### PROBLEM TO WORK ON
Check each line of the material that follows, and copy those holding the string "IsUnramifiedAt".

### LISTED RECORDS
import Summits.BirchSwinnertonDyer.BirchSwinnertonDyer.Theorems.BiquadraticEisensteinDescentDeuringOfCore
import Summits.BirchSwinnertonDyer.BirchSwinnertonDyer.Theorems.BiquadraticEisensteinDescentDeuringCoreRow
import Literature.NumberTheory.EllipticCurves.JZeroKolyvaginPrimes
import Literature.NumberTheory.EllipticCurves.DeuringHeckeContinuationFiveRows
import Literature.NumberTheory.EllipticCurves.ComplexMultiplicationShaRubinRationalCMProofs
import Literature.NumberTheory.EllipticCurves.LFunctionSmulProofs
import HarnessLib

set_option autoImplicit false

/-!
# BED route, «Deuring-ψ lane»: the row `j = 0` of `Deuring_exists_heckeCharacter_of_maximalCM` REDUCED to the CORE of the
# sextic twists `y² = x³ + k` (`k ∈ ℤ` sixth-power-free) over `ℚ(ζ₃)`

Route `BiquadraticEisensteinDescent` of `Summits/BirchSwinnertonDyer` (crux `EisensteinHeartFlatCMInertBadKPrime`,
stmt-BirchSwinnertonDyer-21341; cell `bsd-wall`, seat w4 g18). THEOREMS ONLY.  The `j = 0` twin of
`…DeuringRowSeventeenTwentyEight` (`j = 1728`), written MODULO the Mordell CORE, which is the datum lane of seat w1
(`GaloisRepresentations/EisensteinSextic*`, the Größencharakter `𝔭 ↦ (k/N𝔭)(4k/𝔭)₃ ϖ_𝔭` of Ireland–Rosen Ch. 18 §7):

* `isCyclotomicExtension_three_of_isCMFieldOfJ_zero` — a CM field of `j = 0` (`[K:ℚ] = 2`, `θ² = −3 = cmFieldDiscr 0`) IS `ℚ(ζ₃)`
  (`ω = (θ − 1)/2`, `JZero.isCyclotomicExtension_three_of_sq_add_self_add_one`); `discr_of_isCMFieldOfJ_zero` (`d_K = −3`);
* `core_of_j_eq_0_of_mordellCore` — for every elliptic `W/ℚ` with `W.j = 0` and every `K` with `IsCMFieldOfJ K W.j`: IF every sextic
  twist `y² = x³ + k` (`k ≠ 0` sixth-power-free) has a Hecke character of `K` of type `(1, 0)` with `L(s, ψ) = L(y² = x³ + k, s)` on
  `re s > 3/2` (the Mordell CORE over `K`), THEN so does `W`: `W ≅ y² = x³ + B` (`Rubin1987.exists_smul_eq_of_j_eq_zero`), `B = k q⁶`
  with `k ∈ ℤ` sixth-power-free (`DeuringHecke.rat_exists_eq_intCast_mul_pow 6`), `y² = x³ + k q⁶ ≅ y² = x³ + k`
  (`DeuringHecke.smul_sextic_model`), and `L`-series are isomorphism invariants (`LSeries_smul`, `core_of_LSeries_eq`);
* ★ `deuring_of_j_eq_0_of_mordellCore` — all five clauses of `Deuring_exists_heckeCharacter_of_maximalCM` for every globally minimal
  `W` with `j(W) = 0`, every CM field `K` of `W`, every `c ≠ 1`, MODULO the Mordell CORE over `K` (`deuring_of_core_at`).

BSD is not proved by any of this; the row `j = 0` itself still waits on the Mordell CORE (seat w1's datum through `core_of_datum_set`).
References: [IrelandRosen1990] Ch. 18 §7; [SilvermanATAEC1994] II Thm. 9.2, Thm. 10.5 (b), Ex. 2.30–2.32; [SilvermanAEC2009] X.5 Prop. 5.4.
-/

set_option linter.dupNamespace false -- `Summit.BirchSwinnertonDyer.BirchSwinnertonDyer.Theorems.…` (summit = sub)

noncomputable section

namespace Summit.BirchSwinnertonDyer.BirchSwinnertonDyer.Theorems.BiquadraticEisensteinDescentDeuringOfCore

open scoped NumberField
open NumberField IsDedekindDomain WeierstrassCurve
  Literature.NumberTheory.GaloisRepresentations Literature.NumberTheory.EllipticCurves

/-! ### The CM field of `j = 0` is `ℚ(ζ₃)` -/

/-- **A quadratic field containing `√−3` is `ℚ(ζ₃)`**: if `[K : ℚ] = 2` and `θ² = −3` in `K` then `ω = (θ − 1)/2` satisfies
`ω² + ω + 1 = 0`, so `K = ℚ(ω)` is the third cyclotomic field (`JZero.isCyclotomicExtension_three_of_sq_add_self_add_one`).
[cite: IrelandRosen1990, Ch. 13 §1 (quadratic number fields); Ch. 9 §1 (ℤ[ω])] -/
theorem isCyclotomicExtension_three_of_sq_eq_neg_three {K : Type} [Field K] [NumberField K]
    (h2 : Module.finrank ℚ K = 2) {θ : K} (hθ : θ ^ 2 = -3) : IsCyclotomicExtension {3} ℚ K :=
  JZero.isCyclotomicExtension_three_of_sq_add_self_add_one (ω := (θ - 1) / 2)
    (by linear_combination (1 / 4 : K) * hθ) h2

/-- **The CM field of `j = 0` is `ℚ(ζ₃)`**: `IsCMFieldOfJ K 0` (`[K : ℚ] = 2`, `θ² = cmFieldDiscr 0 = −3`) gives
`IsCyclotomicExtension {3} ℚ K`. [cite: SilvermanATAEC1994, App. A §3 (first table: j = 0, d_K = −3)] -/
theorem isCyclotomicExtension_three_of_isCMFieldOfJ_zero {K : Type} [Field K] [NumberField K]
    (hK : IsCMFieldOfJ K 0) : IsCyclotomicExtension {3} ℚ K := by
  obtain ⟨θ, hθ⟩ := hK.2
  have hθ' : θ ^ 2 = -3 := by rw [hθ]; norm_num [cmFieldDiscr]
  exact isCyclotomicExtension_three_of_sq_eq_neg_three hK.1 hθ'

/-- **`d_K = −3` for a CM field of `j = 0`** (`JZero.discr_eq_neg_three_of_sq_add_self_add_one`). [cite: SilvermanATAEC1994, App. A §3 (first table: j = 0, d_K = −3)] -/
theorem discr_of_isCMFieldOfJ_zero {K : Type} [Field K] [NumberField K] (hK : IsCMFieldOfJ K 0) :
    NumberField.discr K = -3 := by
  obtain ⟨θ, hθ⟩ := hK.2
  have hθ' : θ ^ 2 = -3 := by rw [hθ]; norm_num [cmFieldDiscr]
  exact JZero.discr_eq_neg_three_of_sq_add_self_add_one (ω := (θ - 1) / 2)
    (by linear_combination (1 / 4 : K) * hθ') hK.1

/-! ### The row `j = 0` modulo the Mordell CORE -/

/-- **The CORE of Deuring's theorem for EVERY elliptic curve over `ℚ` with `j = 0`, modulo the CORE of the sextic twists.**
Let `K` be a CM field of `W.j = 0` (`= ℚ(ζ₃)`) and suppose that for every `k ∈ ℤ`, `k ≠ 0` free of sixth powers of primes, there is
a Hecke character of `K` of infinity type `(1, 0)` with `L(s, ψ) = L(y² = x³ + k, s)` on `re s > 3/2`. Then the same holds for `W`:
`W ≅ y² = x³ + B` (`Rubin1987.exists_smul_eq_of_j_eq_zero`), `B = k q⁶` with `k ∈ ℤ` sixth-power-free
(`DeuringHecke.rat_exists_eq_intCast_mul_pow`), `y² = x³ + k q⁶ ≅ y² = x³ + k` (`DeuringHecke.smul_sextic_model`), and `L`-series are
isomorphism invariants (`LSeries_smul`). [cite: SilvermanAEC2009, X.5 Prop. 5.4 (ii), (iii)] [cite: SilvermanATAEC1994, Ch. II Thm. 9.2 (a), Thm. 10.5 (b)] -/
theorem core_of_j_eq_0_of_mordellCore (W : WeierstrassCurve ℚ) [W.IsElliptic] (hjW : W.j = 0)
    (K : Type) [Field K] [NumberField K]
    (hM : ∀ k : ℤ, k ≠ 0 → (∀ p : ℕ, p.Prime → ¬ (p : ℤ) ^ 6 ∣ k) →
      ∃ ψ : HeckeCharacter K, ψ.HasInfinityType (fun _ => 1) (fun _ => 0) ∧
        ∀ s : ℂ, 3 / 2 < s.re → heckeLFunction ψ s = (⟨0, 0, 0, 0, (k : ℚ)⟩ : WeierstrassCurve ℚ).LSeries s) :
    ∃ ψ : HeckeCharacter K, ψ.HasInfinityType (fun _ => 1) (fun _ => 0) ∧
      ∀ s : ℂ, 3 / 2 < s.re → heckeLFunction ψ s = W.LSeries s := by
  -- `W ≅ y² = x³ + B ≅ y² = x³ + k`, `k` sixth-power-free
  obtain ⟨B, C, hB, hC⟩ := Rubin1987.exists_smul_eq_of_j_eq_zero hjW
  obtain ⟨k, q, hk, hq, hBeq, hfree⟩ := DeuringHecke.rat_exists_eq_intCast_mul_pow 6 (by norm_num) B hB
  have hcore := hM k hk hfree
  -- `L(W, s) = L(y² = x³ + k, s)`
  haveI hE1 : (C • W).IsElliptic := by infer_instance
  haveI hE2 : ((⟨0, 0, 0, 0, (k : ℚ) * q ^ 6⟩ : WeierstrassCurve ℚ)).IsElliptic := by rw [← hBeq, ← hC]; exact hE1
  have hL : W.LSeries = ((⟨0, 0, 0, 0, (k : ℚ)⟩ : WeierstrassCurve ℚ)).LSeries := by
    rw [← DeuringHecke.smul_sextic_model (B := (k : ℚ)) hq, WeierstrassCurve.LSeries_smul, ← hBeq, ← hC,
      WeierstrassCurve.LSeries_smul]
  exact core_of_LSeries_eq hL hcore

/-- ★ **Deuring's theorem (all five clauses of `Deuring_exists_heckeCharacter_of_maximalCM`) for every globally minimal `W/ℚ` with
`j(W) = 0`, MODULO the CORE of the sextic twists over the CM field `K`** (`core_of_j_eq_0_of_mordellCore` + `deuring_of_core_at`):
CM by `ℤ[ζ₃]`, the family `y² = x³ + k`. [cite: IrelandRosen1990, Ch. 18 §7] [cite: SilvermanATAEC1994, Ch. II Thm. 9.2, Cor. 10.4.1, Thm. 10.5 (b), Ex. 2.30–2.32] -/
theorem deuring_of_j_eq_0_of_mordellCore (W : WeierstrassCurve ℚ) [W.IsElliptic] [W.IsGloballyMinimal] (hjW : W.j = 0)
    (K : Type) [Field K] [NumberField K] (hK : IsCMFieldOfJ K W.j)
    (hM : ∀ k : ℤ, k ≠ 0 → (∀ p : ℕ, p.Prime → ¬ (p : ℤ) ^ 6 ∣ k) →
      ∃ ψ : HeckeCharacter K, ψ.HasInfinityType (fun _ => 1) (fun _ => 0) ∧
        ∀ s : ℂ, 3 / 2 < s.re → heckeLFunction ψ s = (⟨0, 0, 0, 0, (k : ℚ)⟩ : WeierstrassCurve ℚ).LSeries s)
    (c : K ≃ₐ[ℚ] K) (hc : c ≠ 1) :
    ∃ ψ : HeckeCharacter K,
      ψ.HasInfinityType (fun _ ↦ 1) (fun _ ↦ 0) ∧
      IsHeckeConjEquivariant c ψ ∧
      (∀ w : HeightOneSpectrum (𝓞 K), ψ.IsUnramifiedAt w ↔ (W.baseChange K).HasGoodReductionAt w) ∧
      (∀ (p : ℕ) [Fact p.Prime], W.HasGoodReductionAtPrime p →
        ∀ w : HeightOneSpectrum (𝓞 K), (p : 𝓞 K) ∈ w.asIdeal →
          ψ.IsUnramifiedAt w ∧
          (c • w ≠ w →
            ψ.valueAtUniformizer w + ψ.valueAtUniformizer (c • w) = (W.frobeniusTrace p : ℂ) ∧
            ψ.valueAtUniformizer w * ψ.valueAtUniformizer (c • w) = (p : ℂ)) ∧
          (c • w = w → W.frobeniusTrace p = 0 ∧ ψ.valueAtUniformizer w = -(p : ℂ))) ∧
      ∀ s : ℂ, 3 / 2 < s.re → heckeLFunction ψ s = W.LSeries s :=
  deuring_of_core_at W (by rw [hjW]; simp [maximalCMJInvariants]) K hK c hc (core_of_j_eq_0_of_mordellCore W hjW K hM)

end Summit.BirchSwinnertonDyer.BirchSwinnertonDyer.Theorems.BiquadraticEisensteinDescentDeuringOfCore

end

--

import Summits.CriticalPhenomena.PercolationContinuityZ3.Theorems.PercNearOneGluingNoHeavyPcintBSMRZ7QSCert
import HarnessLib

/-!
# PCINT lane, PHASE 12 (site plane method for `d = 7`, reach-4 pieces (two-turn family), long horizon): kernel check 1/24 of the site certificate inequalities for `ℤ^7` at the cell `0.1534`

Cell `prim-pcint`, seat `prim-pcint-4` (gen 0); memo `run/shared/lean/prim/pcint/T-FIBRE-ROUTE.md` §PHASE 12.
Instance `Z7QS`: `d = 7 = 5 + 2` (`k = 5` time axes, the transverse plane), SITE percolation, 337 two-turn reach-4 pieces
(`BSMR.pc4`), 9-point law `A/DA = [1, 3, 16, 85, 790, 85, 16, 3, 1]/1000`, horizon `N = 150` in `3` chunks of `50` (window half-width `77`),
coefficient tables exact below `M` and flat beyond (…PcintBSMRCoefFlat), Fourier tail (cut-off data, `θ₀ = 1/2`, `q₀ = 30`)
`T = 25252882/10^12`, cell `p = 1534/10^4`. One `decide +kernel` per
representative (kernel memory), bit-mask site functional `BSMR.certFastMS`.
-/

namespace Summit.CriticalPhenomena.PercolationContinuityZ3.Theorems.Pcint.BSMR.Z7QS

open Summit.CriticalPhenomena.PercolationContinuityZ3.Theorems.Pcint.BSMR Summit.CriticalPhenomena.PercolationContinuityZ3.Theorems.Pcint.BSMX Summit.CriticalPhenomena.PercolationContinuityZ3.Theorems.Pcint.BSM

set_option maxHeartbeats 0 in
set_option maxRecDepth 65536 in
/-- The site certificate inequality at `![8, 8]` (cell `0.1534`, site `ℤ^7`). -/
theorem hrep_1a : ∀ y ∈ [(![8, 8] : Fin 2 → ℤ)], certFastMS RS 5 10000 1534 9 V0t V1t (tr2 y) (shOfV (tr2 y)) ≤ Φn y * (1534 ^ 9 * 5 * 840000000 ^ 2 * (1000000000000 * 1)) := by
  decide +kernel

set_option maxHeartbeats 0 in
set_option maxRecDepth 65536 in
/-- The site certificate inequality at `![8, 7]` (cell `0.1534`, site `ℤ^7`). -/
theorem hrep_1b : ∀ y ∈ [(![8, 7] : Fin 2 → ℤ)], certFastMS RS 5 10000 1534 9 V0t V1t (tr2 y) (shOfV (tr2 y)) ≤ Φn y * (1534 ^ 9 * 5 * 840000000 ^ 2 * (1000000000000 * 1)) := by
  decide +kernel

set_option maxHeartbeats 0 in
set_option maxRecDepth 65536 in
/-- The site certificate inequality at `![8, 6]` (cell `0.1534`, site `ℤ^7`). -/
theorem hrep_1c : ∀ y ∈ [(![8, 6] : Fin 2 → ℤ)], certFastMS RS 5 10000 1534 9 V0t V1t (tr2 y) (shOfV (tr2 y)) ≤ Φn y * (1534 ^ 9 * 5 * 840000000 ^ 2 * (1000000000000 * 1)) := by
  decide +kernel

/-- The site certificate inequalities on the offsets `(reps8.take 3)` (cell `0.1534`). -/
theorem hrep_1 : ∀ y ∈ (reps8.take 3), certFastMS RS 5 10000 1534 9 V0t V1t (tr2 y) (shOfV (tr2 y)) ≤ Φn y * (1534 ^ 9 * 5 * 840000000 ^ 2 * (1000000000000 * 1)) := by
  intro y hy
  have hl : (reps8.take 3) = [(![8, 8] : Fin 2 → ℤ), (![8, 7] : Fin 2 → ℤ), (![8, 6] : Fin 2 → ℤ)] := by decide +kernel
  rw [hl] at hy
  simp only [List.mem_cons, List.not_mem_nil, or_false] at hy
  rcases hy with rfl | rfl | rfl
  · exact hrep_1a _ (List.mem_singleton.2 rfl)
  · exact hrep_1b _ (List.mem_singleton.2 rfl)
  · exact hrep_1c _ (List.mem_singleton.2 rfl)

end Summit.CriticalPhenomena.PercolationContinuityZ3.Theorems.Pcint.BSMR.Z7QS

### RESPONSE AREA
      (∀ w : HeightOneSpectrum (𝓞 K), ψ.IsUnramifiedAt w ↔ (W.baseChange K).HasGoodReductionAt w) ∧
          ψ.IsUnramifiedAt w ∧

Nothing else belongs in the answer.